::: Recorded information :::

import Literature.NumberTheory.EllipticCurves.AgasheRibetStein2006.ManinConstantOptimalCurves
import Mathlib.NumberTheory.Padics.PadicVal.Basic
import HarnessLib

/-!
# The Manin constant of every optimal curve of conductor `≤ 300000` is `1` — Cremona's verification of the Manin conjecture, as cited in print by Česnavičius–Neururer–Saha (JEMS 26 (2024), §1)

HONEST FRAMING (cell `b2b-bsdres`, run/shared/lean/b2b/bsd-rank1-residual/; verbatim in every file):
the cell deletes the COMBINATION-SHAPED residual classes of the BSD formula in analytic rank `≤ 1`
from PUBLISHED theorems only and TYPES the construction-shaped ones; this is not "finishing BSD".
Literature seat (cell lead / registry `HOME/CITED-FACTS.md`), generation 112, answering the by-name
ask A-O5-G31-2 of the O5 planner seat `o5-r2` GEN 31 (HOME/INBOX 2026-08-23T15:26Z / 15:28Z). ONE
named fact (`def … : Prop`, nothing asserted; D-0014) and three proved corollaries; census /
database rows stay EVIDENCE; nothing is booked; no count moves.

## What is here, and what the tree already had

The sibling `AgasheRibetStein2006/ManinConstantOptimalCurves.lean` vendors Agashe–Ribet–Stein,
PAMQ 2 (2006), **Thm. 2.6 (Cremona)** — "If `E` is an optimal elliptic curve over `ℚ` with
conductor at most `130000`, then `c_E = 1`" — as the named fact
`AgasheRibetStein2006.cremona_abs_maninConstant_eq_one_of_level_le` (bound `N ≤ 130000`). Cremona
continued the SAME computation (full modular-symbol spaces; appendix §5 of op. cit.) past `130000`
and documents it in the elliptic-curve database `ecdata`; the refereed paper of Česnavičius–Neururer–
Saha cites that documentation as its reference [Cre19] for the statement that the full Manin
conjecture is known for every isogeny class of conductor `N ≤ 300000`. THIS file vendors exactly that
sentence, in the word-for-word rendering of the sibling (only the numeral changes:
`130000 ↦ 300000`):

* `cremona_abs_maninConstant_eq_one_of_level_le_300000` — THE NAMED FACT: for every globally minimal
  model `W'/ℚ` of an elliptic curve and every OPTIMAL parametrisation datum `D'` at level `N'`
  (`Λ_{E'} ⊆ c Λ_f`), `N' ≤ 300000 → |c| = 1`.
* `cremona_abs_maninConstant_eq_one_of_level_le_of_le_300000` — PROVED: the new fact implies the
  sibling's (`130000 ≤ 300000`); the two registry rows are therefore one statement at two bounds, not
  two independent inputs.
* `not_dvd_maninConstant_of_level_le_300000`, `padicValInt_maninConstant_eq_zero_of_level_le_300000`
  — PROVED corollary shapes: no prime divides such a `c`; `ord_p c = 0` (the binder shape
  `hcD : padicValInt 3 D.maninConstant = 0` of the consumer below).

## Citation header (read by this seat, 2026-08-23)

SECONDARY (refereed, in print; the sentence vendored):
* K. Česnavičius, M. Neururer, A. Saha, *The Manin constant and the modular degree*, J. Eur. Math.
  Soc. **26** (2024), no. 2, 573–637, doi:10.4171/jems/1367 (bib key `CesnaviciusNeururerSaha2023`);
  held text `paper:arxiv-1911.09446` (corpus-tex, `page_kind: chunk`; locators below are TEXT CHUNKS
  per the registry's reading rule RR-1, not journal pages) = arXiv v3 (the accepted version; TeX
  source `manin-paper.tex` of the arXiv e-print read line by line by this seat).
* Verbatim, §1 (text chunk 3 L70 = TeX source l. 957): "To illustrate, in the following figure we
  plotted in green the fraction of those isogeny classes of `E` over `ℚ` of conductor `N ≤ 300000`
  that have an odd additive prime `p` but for which no such `p` divides `deg φ`, where `φ` is the
  optimal parametrization by `X₀(N)_ℚ`; […]." and (text chunk 3 L72 = TeX l. 974): "**Even though in
  all of these small conductor cases the full Manin conjecture is known by Cremona's verification
  [Cre19]**, the figure shows the scope of the improvement supplied by Theorems 1.1 and 1.2."
  Footnote of the same § (TeX l. 955): "although it is only for optimal `φ` that the Manin constant
  `c_φ` is conjectured to equal `±1` (and known to be divisible only by the primes of additive
  reduction)". The Manin conjecture of op. cit. §1 (TeX l. 884–888): "For optimal `φ`, Manin
  conjectured that `c_φ = ±1`, see [Man71, Section 10.3]", where (TeX l. 871–877) "`φ^*(ω_E) = c_φ · ω_f`
  for a unique `c_φ ∈ ℚ^×`, and one knows that `c_φ ∈ ℤ` (we abuse notation: `ω_E` is nonunique, so `φ`
  determines only `±c_φ`)", `ω_E` a Néron differential, `ω_f` the differential form of the normalised
  newform `f` (`2πi f(τ) dτ` for `Γ₀(N)`), and "optimal" (TeX l. 882) = "`deg(φ)` the least possible as
  `E` varies in its isogeny class and `Γ` is fixed".
* Bibliography entry of op. cit., verbatim: "[Cre19] John Cremona, *Manin constants and optimal
  curves*, 2022. Accessed at https://johncremona.github.io/ecdata/manin.txt on January 27, 2022."

PRIMARY ([Cre19]; database documentation, NOT refereed — held and read; bib key
`Cremona2022ManinConstants`):
* J. E. Cremona, *Manin constants and optimal curves*, file `manin.txt` of the elliptic curve
  database `ecdata` (github.com/JohnCremona/ecdata); hub copy
  `run/shared/lean/speedrun/kurihara/ecdata/manin.txt` (GitHub `master`, fetched 2026-08-18; sha256
  `c40b604636bca07367d8ea247e01d8eaa82ff70165200f006d85e4211380f477`; text dated "as of 26 November
  2019"). Verbatim, ¶1: "For all conductors (levels) `N` up to `60000`, and for specific levels up to
  `500000`, we have computed the full modular symbol space for `Γ₀(N)`, and not only the plus space,
  in order to determine which curve in the isogeny class is the `Γ₀(N)`-optimal one and to determine
  the Manin constants. […] The justification for these claims is in the Appendix (written by me) to
  'The Manin Constant' by Amod Agashe, Ken Ribet and William Stein [Pure and Applied Mathematics
  Quarterly, Vol. 2 no.2 (2006), pp. 617-636.]" ¶2: "In the 'Cremona labels' of the curves in each
  isogeny class, curve number `1` is the `Γ₀(N)`-optimal curve, with the following provisos: – in
  class `990h` the optimal curve is `990h3` […] – for `16436` conductors above `400000` (as of 26
  November 2019), the optimal curve has not yet been determined […]." ¶ "Concerning the Manin
  constant": "the methods described in the paper (op.cit.) have been used to show that the Manin
  constant is `1` for every optimal curve. The theoretical results on the Manin constant `c` which we
  have used are: that `c` is an integer, that `c = 2` is impossible when `N` is odd, and that `c = 3`
  is impossible unless `N` is a multiple of `3`."

READING, stated for the referee (registry flag `CNS24-range-reading`): "all of these small conductor
cases" is read as the population of the figure it comments — the isogeny classes of conductor
`N ≤ 300000` (the fractions plotted are fractions OF that population) — which is the range in which
the primary documents both halves of the conjecture (optimal curve determined, `c = 1`) without
proviso. The fact below is stated for that range and for nothing larger. (No elliptic curve over `ℚ`
has conductor exactly `300000 = 2⁵·3·5⁵`, so "`≤`" versus "`<`" is immaterial.)

## Hypotheses, enumerated (word for word → tree vocabulary; identical to the sibling's list)

1. "the optimal parametrization by `X₀(N)_ℚ`" of "isogeny classes of `E` over `ℚ` of conductor `N`" —
   a globally minimal `W'/ℚ` (Néron differential read on a minimal model), elliptic, with a
   parametrisation datum `D' : ModularParametrizationData W' N'` (its newform `D'.f` has
   `IsNewformOf W' D'.f`, so `N' = N_{W'}` is the conductor) which is OPTIMAL: `Λ_{E'} ⊆ c Λ_f`, i.e.
   `∀ z ∈ D'.L.lattice, ∃ w ∈ periodLattice D'.f, z = D'.c * w` (with the structure field
   `c Λ_f ⊆ Λ_{E'}` this is `c Λ_f = Λ_{E'}`, `E' ≅ ℂ/Λ_f = E_f` the optimal quotient) — EXACTLY the
   rendering of `cremona_abs_maninConstant_eq_one_of_level_le`, `mazur_not_dvd_maninConstant_of_odd`,
   `abbesUllmo_…`, `cesnavicius_…`.
2. "conductor `N ≤ 300000`" — `N' ≤ 300000`.
3. "the full Manin conjecture is known", i.e. `c_φ = ±1` — `|D'.maninConstant| = 1`
   (`D'.maninConstant = D'.c : ℤ`).

No `_holds` is to be expected (a finite but massive modular-symbol computation over every isogeny
class of conductor `≤ 300000`). Registry tier (HOME/CITED-FACTS.md): PUB[sec] — located through a refereed
secondary statement; primary = database documentation, held and read (flag `CRE19-db-primary`).

## Use, and what is deliberately NOT here

Consumer (by name, D-0026): the O5 `KL3` signed trace rows of `o5-r2` GEN 31
(`HOME/b2b-bsdres-o5-r2/gen31/lean/HeegnerLogTransportThreeTraceRowsManin.lean`), whose record-side
binder `hcD : padicValInt 3 D.maninConstant = 0` (with the displayed optimality binder `hopt`) is
discharged BY NAME from `padicValInt_maninConstant_eq_zero_of_level_le_300000` on the three records of
conductor `≤ 300000`: `240930b1` (`N = 240930`), `149895d1` (`149895`), `162288ei1` (`162288`).
NOT covered and NOT vendored: the three records `430425o1`, `439569bw1`, `439569e1` (`N > 400000`):
there the ONLY located source is the primary itself (`opt_man` rows with optimality code `1` and
`c = 1`, read by `o5-r2` GEN 31, `gen31/census/ecdata_opt_man_kl3rows.txt`) — database rows with no
refereed restatement in that range; they stay EVIDENCE and `hcD` stays a displayed binder there. Also
NOT here: any "curve numbered `1` is optimal" table sentence beyond the printed range `N < 60000` of
ARS 2006 appendix Thm. 5.2 (the `opt_man` optimality codes are data, not a printed theorem); the
`X₁(N)` conjecture of Stevens; anything at `N > 300000`.

## References
* [CesnaviciusNeururerSaha2023] K. Česnavičius, M. Neururer, A. Saha, *The Manin constant and the
  modular degree*, J. Eur. Math. Soc. 26 (2024), no. 2, 573–637, doi:10.4171/jems/1367;
  arXiv:1911.09446v3, §1 (text chunk 3 L70–72) and bibliography entry [Cre19].
* [Cremona2022ManinConstants] J. E. Cremona, *Manin constants and optimal curves*, `ecdata/manin.txt`,
  https://johncremona.github.io/ecdata/manin.txt (= [Cre19] of the previous item), ¶1–2 and
  ¶ "Concerning the Manin constant".
* [AgasheRibetStein2006] A. Agashe, K. Ribet, W. A. Stein, *The Manin constant*, appendix by
  J. E. Cremona, Pure Appl. Math. Q. 2 (2006) 617–636: Thm. 2.6, appendix §5 (the method).
* Cell files: HOME/INBOX.md (o5-r2 GEN 31 close + P.S. 2), `b2b-bsdres-o5-r2/gen31/O5-GEN31.md` §G31-6,
  HOME/CITED-FACTS.md (lit seat GEN 112 block).
-/

noncomputable section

:::

- Your instructions: Among the records above, repeat exactly the line with "300000 → |c|", the line with "two bounds, not", and every line in between, and only those.

- Result:
  (`Λ_{E'} ⊆ c Λ_f`), `N' ≤ 300000 → |c| = 1`.
* `cremona_abs_maninConstant_eq_one_of_level_le_of_le_300000` — PROVED: the new fact implies the
  sibling's (`130000 ≤ 300000`); the two registry rows are therefore one statement at two bounds, not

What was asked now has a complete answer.